**Exercise brief:**
Starting at the line containing "set Psz : ℝ" and ending at the line containing "have hKd : DifferentiableAt", print every line of the material below exactly, both ends included, and stop there.

**Extracted material:**
/-- ★ **THE EIKONAL AND TRANSPORT RELATIONS ON AN `s`-MODULATED SONIC WEB SHEET.**  See the module docstring. -/
theorem eikonal_transport_on_sonic_sheet (hθ : ContDiff ℝ 3 θ) (he2 : e 2 = 0) (hI : IsOpen I) (hG : ContDiffOn ℝ 2 G (region I))
    (hμ : ∀ z ∈ I, HasDerivAt μ (μ' z) z) (hK : ∀ z ∈ I, HasDerivAt K (K' z) z)
    (hlaw : ∀ x : EuclideanSpace ℝ (Fin 3), x 2 ∈ I →
      fderiv ℝ (fderiv ℝ θ) x e2 e2 = -μ (x 2) * (fderiv ℝ (fderiv ℝ θ) x e e + fderiv ℝ (fderiv ℝ θ) x (Jvec e) (Jvec e)))
    (hce : ∀ p ∈ region I, fderiv ℝ θ (webMap e G p) e = 0)
    (hcJ : ∀ p ∈ region I, fderiv ℝ θ (webMap e G p) (Jvec e) = 0)
    (hc2 : ∀ p ∈ region I, fderiv ℝ θ (webMap e G p) e2 = β)
    (hridge : ∀ p ∈ region I,
      fderiv ℝ (fderiv ℝ θ) (webMap e G p) e e + fderiv ℝ (fderiv ℝ θ) (webMap e G p) (Jvec e) (Jvec e) = -K p.2)
    (hA : ∀ p ∈ region I, fderiv ℝ (fderiv ℝ θ) (webMap e G p) (Jvec e) (Jvec e) ≠ 0) :
    ∀ p ∈ region I,
      fderiv ℝ G p (0, 1) ^ 2 = -μ p.2 * (1 + fderiv ℝ G p (1, 0) ^ 2) ∧
      μ p.2 ^ 2 * K p.2 ^ 2 * fderiv ℝ (fun q => fderiv ℝ G q (1, 0)) p (1, 0) =
        -(1 + fderiv ℝ G p (1, 0) ^ 2) * fderiv ℝ G p (0, 1) * (1 / 2 * μ' p.2 * K p.2 ^ 2 + 2 * μ p.2 * K p.2 * K' p.2) := by
  rintro ⟨s, z⟩ hp
  have hz : z ∈ I := hp
  have hθ2 : ContDiff ℝ 2 θ := hθ.of_le (by norm_cast)
  have hH := hessian_on_sonic_sheet hθ he2 hI hG hlaw hce hcJ hc2 hA
  -- names
  set x := webMap e G (s, z) with hx
  set T3 := fderiv ℝ (fderiv ℝ (fderiv ℝ θ)) x with hT3
  set A : ℝ := fderiv ℝ (fderiv ℝ θ) x (Jvec e) (Jvec e) with hAdef
  set Ps : ℝ := fderiv ℝ G (s, z) (1, 0) with hPs
  set Pz : ℝ := fderiv ℝ G (s, z) (0, 1) with hPz
  set Pss : ℝ := fderiv ℝ (fun q => fderiv ℝ G q (1, 0)) (s, z) (1, 0) with hPss
  set Psz : ℝ := fderiv ℝ (fun q => fderiv ℝ G q (1, 0)) (s, z) (0, 1) with hPsz
  set Pzs : ℝ := fderiv ℝ (fun q => fderiv ℝ G q (0, 1)) (s, z) (1, 0) with hPzs
  set Pzz : ℝ := fderiv ℝ (fun q => fderiv ℝ G q (0, 1)) (s, z) (0, 1) with hPzz
  set As : ℝ := fderiv ℝ (fun q => fderiv ℝ (fderiv ℝ θ) (webMap e G q) (Jvec e) (Jvec e)) (s, z) (1, 0) with hAs
  set Az : ℝ := fderiv ℝ (fun q => fderiv ℝ (fderiv ℝ θ) (webMap e G q) (Jvec e) (Jvec e)) (s, z) (0, 1) with hAz
  -- differentiability at the point
  have hGat : ContDiffAt ℝ 2 G (s, z) := hG.contDiffAt ((isOpen_region hI).mem_nhds hp)
  have hGd : DifferentiableAt ℝ G (s, z) := hGat.differentiableAt (by norm_num)
  have hG1 : DifferentiableAt ℝ (fderiv ℝ G) (s, z) := (hGat.fderiv_right (m := 1) (by norm_num)).differentiableAt (by norm_num)
  have hPsd : DifferentiableAt ℝ (fun q => fderiv ℝ G q (1, 0)) (s, z) := hG1.clm_apply (differentiableAt_const _)
  have hPzd : DifferentiableAt ℝ (fun q => fderiv ℝ G q (0, 1)) (s, z) := hG1.clm_apply (differentiableAt_const _)
  have hAd : DifferentiableAt ℝ (fun q => fderiv ℝ (fderiv ℝ θ) (webMap e G q) (Jvec e) (Jvec e)) (s, z) :=
    differentiableAt_hess_comp hθ hGd _ _
  have hℋd : DifferentiableAt ℝ (fun q => fderiv ℝ (fderiv ℝ θ) (webMap e G q) e (Jvec e)) (s, z) :=
    differentiableAt_hess_comp hθ hGd _ _
  have h𝒞d : DifferentiableAt ℝ (fun q => fderiv ℝ (fderiv ℝ θ) (webMap e G q) e2 (Jvec e)) (s, z) :=
    differentiableAt_hess_comp hθ hGd _ _
  have hKd : DifferentiableAt ℝ (fun q : ℝ × ℝ => K q.2) (s, z) := (hK z hz).differentiableAt.comp _ differentiableAt_snd
  have hμd : DifferentiableAt ℝ (fun q : ℝ × ℝ => μ q.2) (s, z) := (hμ z hz).differentiableAt.comp _ differentiableAt_snd
  -- symmetries
  have s12 : ∀ a b c, T3 a b c = T3 b a c := fun a b c => fderiv3_swap12 hθ x a b c
  have s23 : ∀ a b c, T3 a b c = T3 a c b := fun a b c => fderiv3_swap23 hθ x a b c
  have hsymG : Psz = Pzs := by
    rw [hPsz, hPzs, fderiv_clm_apply hG1 (differentiableAt_const _), fderiv_clm_apply hG1 (differentiableAt_const _)]
    simp only [fderiv_fun_const, Pi.zero_apply, ContinuousLinearMap.comp_zero, zero_add, ContinuousLinearMap.flip_apply]
    exact (hGat.isSymmSndFDerivAt (by simp)) (0, 1) (1, 0)
  -- tangential derivatives of `A`
  have ha1 : As = T3 e (Jvec e) (Jvec e) + Ps * T3 (Jvec e) (Jvec e) (Jvec e) := by
    rw [hAs, fderiv_hess_comp hθ hGd]
    simp [hT3, hx, hPs, map_add, map_smul, _root_.add_apply, _root_.smul_apply]
  have ha2 : Az = Pz * T3 (Jvec e) (Jvec e) (Jvec e) + T3 e2 (Jvec e) (Jvec e) := by
    rw [hAz, fderiv_hess_comp hθ hGd]
    simp [hT3, hx, hPz, map_add, map_smul, _root_.add_apply, _root_.smul_apply]
  -- region identities from part C
  have hB : ∀ q ∈ region I, (fun q => fderiv ℝ (fderiv ℝ θ) (webMap e G q) e (Jvec e) +
      fderiv ℝ G q (1, 0) * fderiv ℝ (fderiv ℝ θ) (webMap e G q) (Jvec e) (Jvec e)) q = 0 := fun q hq => by
    have h := (hH q hq).1; simp only; linear_combination h
  have hC : ∀ q ∈ region I, (fun q => fderiv ℝ (fderiv ℝ θ) (webMap e G q) e2 (Jvec e) +
      fderiv ℝ G q (0, 1) * fderiv ℝ (fderiv ℝ θ) (webMap e G q) (Jvec e) (Jvec e)) q = 0 := fun q hq => by
    have h := (hH q hq).2.1; simp only; linear_combination h
  have hR : ∀ q ∈ region I, (fun q => fderiv ℝ (fderiv ℝ θ) (webMap e G q) (Jvec e) (Jvec e) *
      (1 + fderiv ℝ G q (1, 0) * fderiv ℝ G q (1, 0)) + K q.2) q = 0 := fun q hq => by
    have h3 := (hH q hq).2.2.1; have hr := hridge q hq; simp only; rw [h3] at hr; linear_combination hr
  have hEr : ∀ q ∈ region I, (fun q => fderiv ℝ G q (0, 1) * fderiv ℝ G q (0, 1) +
      μ q.2 * (1 + fderiv ℝ G q (1, 0) * fderiv ℝ G q (1, 0))) q = 0 := fun q hq => by
    have h := (hH q hq).2.2.2.2; simp only; linear_combination h
  -- (b1): `∂_s` of `hB`
  have hb1 : T3 e e (Jvec e) + Ps * T3 e (Jvec e) (Jvec e) + Pss * A + Ps * As = 0 := by
    have h := fderiv_eq_zero_of_eqOn_region hI hB hp (1, 0)
    rw [fderiv_fun_add hℋd (hPsd.fun_mul hAd), fderiv_fun_mul hPsd hAd] at h
    simp only [_root_.add_apply, _root_.smul_apply, smul_eq_mul] at h
    rw [← hx, ← hAdef, ← hAs, ← hPss, ← hPs, fderiv_hess_comp hθ hGd e (Jvec e) (1, 0)] at h
    simp only [one_smul, zero_smul, add_zero, map_add, map_smul, _root_.add_apply, _root_.smul_apply, smul_eq_mul] at h
    rw [← hx, ← hT3, ← hPs, s12 (Jvec e) e (Jvec e)] at h
    linear_combination h
  -- (b2): `∂_z` of `hC`
  have hb2 : Pz * T3 e2 (Jvec e) (Jvec e) + T3 e2 e2 (Jvec e) + Pzz * A + Pz * Az = 0 := by
    have h := fderiv_eq_zero_of_eqOn_region hI hC hp (0, 1)
    rw [fderiv_fun_add h𝒞d (hPzd.fun_mul hAd), fderiv_fun_mul hPzd hAd] at h
    simp only [_root_.add_apply, _root_.smul_apply, smul_eq_mul] at h
    rw [← hx, ← hAdef, ← hAz, ← hPzz, ← hPz, fderiv_hess_comp hθ hGd e2 (Jvec e) (0, 1)] at h
    simp only [one_smul, zero_smul, zero_add, map_add, map_smul, _root_.add_apply, _root_.smul_apply, smul_eq_mul] at h
    rw [← hx, ← hT3, ← hPz, s12 (Jvec e) e2 (Jvec e)] at h
    linear_combination h
  -- (P1): `∂_{Je}` of the slice law at `x`, along the horizontal line `t ↦ x + t•Je` (on which `μ` is constant)
  have hP1 : T3 e2 e2 (Jvec e) + μ z * T3 e e (Jvec e) + μ z * T3 (Jvec e) (Jvec e) (Jvec e) = 0 := by
    have hx2 : ∀ t : ℝ, (x + t • Jvec e) 2 = z := fun t => by
      have := webMap_apply_two he2 G (s, z); rw [← hx] at this; simp [this, Jvec]
    have hℓ0 : ∀ t : ℝ, fderiv ℝ (fderiv ℝ θ) (x + t • Jvec e) e2 e2 +
        μ z * (fderiv ℝ (fderiv ℝ θ) (x + t • Jvec e) e e + fderiv ℝ (fderiv ℝ θ) (x + t • Jvec e) (Jvec e) (Jvec e)) = 0 := by
      intro t
      have h := hlaw (x + t • Jvec e) (by rw [hx2]; exact hz)
      rw [hx2] at h
      linear_combination h
    have hℓ : HasDerivAt (fun t : ℝ => fderiv ℝ (fderiv ℝ θ) (x + t • Jvec e) e2 e2 +
        μ z * (fderiv ℝ (fderiv ℝ θ) (x + t • Jvec e) e e + fderiv ℝ (fderiv ℝ θ) (x + t • Jvec e) (Jvec e) (Jvec e)))
        (T3 (Jvec e) e2 e2 + μ z * (T3 (Jvec e) e e + T3 (Jvec e) (Jvec e) (Jvec e))) 0 :=
      (hasDerivAt_hess_line hθ x (Jvec e) e2 e2).add
        (((hasDerivAt_hess_line hθ x (Jvec e) e e).add (hasDerivAt_hess_line hθ x (Jvec e) (Jvec e) (Jvec e))).const_mul (μ z))
    have hfun : (fun t : ℝ => fderiv ℝ (fderiv ℝ θ) (x + t • Jvec e) e2 e2 +
        μ z * (fderiv ℝ (fderiv ℝ θ) (x + t • Jvec e) e e + fderiv ℝ (fderiv ℝ θ) (x + t • Jvec e) (Jvec e) (Jvec e))) = fun _ => 0 :=
      funext hℓ0
    rw [hfun] at hℓ
    have h0 := hℓ.unique (hasDerivAt_const (0 : ℝ) (0 : ℝ))
    rw [s12 (Jvec e) e2 e2, s23 e2 (Jvec e) e2, s12 (Jvec e) e e, s23 e (Jvec e) e] at h0
    linear_combination h0
  -- (E) at the point
  have hE : Pz ^ 2 + μ z * (1 + Ps ^ 2) = 0 := by
    have h := (hH (s, z) hp).2.2.2.2; linear_combination h
  -- ★ the graph transport law
  have hstar := star_algebra (t2 := T3 e (Jvec e) (Jvec e)) (t3 := T3 e2 (Jvec e) (Jvec e)) hP1 hb1 hb2 ha1 ha2 hE
  -- (r1), (r2): tangential derivatives of the ridge law
  have hr1 : As * (1 + Ps ^ 2) + 2 * A * Ps * Pss = 0 := by
    have h := fderiv_eq_zero_of_eqOn_region hI hR hp (1, 0)
    rw [fderiv_fun_add (hAd.fun_mul ((hPsd.fun_mul hPsd).const_add 1)) hKd, fderiv_fun_mul hAd ((hPsd.fun_mul hPsd).const_add 1),
      fderiv_const_add, fderiv_fun_mul hPsd hPsd] at h
    simp only [_root_.add_apply, _root_.smul_apply, smul_eq_mul] at h
    rw [fderiv_comp_snd s (hK z hz), ← hx, ← hAdef, ← hAs, ← hPss, ← hPs] at h
    simp only at h
    linear_combination h
  have hr2 : Az * (1 + Ps ^ 2) + 2 * A * Ps * Psz + K' z = 0 := by
    have h := fderiv_eq_zero_of_eqOn_region hI hR hp (0, 1)
    rw [fderiv_fun_add (hAd.fun_mul ((hPsd.fun_mul hPsd).const_add 1)) hKd, fderiv_fun_mul hAd ((hPsd.fun_mul hPsd).const_add 1),
      fderiv_const_add, fderiv_fun_mul hPsd hPsd] at h
    simp only [_root_.add_apply, _root_.smul_apply, smul_eq_mul] at h
    rw [fderiv_comp_snd s (hK z hz), ← hx, ← hAdef, ← hAz, ← hPsz, ← hPs] at h
    simp only at h
    linear_combination h
  -- (e1), (e2): tangential derivatives of the eikonal relation
  have he1 : 2 * Pz * Pzs + 2 * μ z * Ps * Pss = 0 := by
    have h := fderiv_eq_zero_of_eqOn_region hI hEr hp (1, 0)
    rw [fderiv_fun_add (hPzd.fun_mul hPzd) (hμd.fun_mul ((hPsd.fun_mul hPsd).const_add 1)), fderiv_fun_mul hPzd hPzd,
      fderiv_fun_mul hμd ((hPsd.fun_mul hPsd).const_add 1), fderiv_const_add, fderiv_fun_mul hPsd hPsd] at h
    simp only [_root_.add_apply, _root_.smul_apply, smul_eq_mul] at h
    rw [fderiv_comp_snd s (hμ z hz), ← hPss, ← hPzs, ← hPs, ← hPz] at h
    simp only at h
    linear_combination h
  have he2 : 2 * Pz * Pzz + μ' z * (1 + Ps ^ 2) + 2 * μ z * Ps * Psz = 0 := by
    have h := fderiv_eq_zero_of_eqOn_region hI hEr hp (0, 1)
    rw [fderiv_fun_add (hPzd.fun_mul hPzd) (hμd.fun_mul ((hPsd.fun_mul hPsd).const_add 1)), fderiv_fun_mul hPzd hPzd,
      fderiv_fun_mul hμd ((hPsd.fun_mul hPsd).const_add 1), fderiv_const_add, fderiv_fun_mul hPsd hPsd] at h
    simp only [_root_.add_apply, _root_.smul_apply, smul_eq_mul] at h
    rw [fderiv_comp_snd s (hμ z hz), ← hPsz, ← hPzz, ← hPs, ← hPz] at h
    simp only at h
    linear_combination h
  have hRd : A * (1 + Ps ^ 2) + K z = 0 := by
    have h := hR (s, z) hp; simp only at h; rw [← hx, ← hAdef, ← hPs] at h; linear_combination h
  have hq : (1 + Ps ^ 2) ≠ 0 := by positivity
  refine ⟨by linear_combination hE, ?_⟩
  exact transport_algebra hq hstar hr1 hr2 he1 he2 (by rw [hsymG]; ring) hE hRd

**Task response:**
  set Psz : ℝ := fderiv ℝ (fun q => fderiv ℝ G q (1, 0)) (s, z) (0, 1) with hPsz
  set Pzs : ℝ := fderiv ℝ (fun q => fderiv ℝ G q (0, 1)) (s, z) (1, 0) with hPzs
  set Pzz : ℝ := fderiv ℝ (fun q => fderiv ℝ G q (0, 1)) (s, z) (0, 1) with hPzz
  set As : ℝ := fderiv ℝ (fun q => fderiv ℝ (fderiv ℝ θ) (webMap e G q) (Jvec e) (Jvec e)) (s, z) (1, 0) with hAs
  set Az : ℝ := fderiv ℝ (fun q => fderiv ℝ (fderiv ℝ θ) (webMap e G q) (Jvec e) (Jvec e)) (s, z) (0, 1) with hAz
  -- differentiability at the point
  have hGat : ContDiffAt ℝ 2 G (s, z) := hG.contDiffAt ((isOpen_region hI).mem_nhds hp)
  have hGd : DifferentiableAt ℝ G (s, z) := hGat.differentiableAt (by norm_num)
  have hG1 : DifferentiableAt ℝ (fderiv ℝ G) (s, z) := (hGat.fderiv_right (m := 1) (by norm_num)).differentiableAt (by norm_num)
  have hPsd : DifferentiableAt ℝ (fun q => fderiv ℝ G q (1, 0)) (s, z) := hG1.clm_apply (differentiableAt_const _)
  have hPzd : DifferentiableAt ℝ (fun q => fderiv ℝ G q (0, 1)) (s, z) := hG1.clm_apply (differentiableAt_const _)
  have hAd : DifferentiableAt ℝ (fun q => fderiv ℝ (fderiv ℝ θ) (webMap e G q) (Jvec e) (Jvec e)) (s, z) :=
    differentiableAt_hess_comp hθ hGd _ _
  have hℋd : DifferentiableAt ℝ (fun q => fderiv ℝ (fderiv ℝ θ) (webMap e G q) e (Jvec e)) (s, z) :=
    differentiableAt_hess_comp hθ hGd _ _
  have h𝒞d : DifferentiableAt ℝ (fun q => fderiv ℝ (fderiv ℝ θ) (webMap e G q) e2 (Jvec e)) (s, z) :=
    differentiableAt_hess_comp hθ hGd _ _
  have hKd : DifferentiableAt ℝ (fun q : ℝ × ℝ => K q.2) (s, z) := (hK z hz).differentiableAt.comp _ differentiableAt_snd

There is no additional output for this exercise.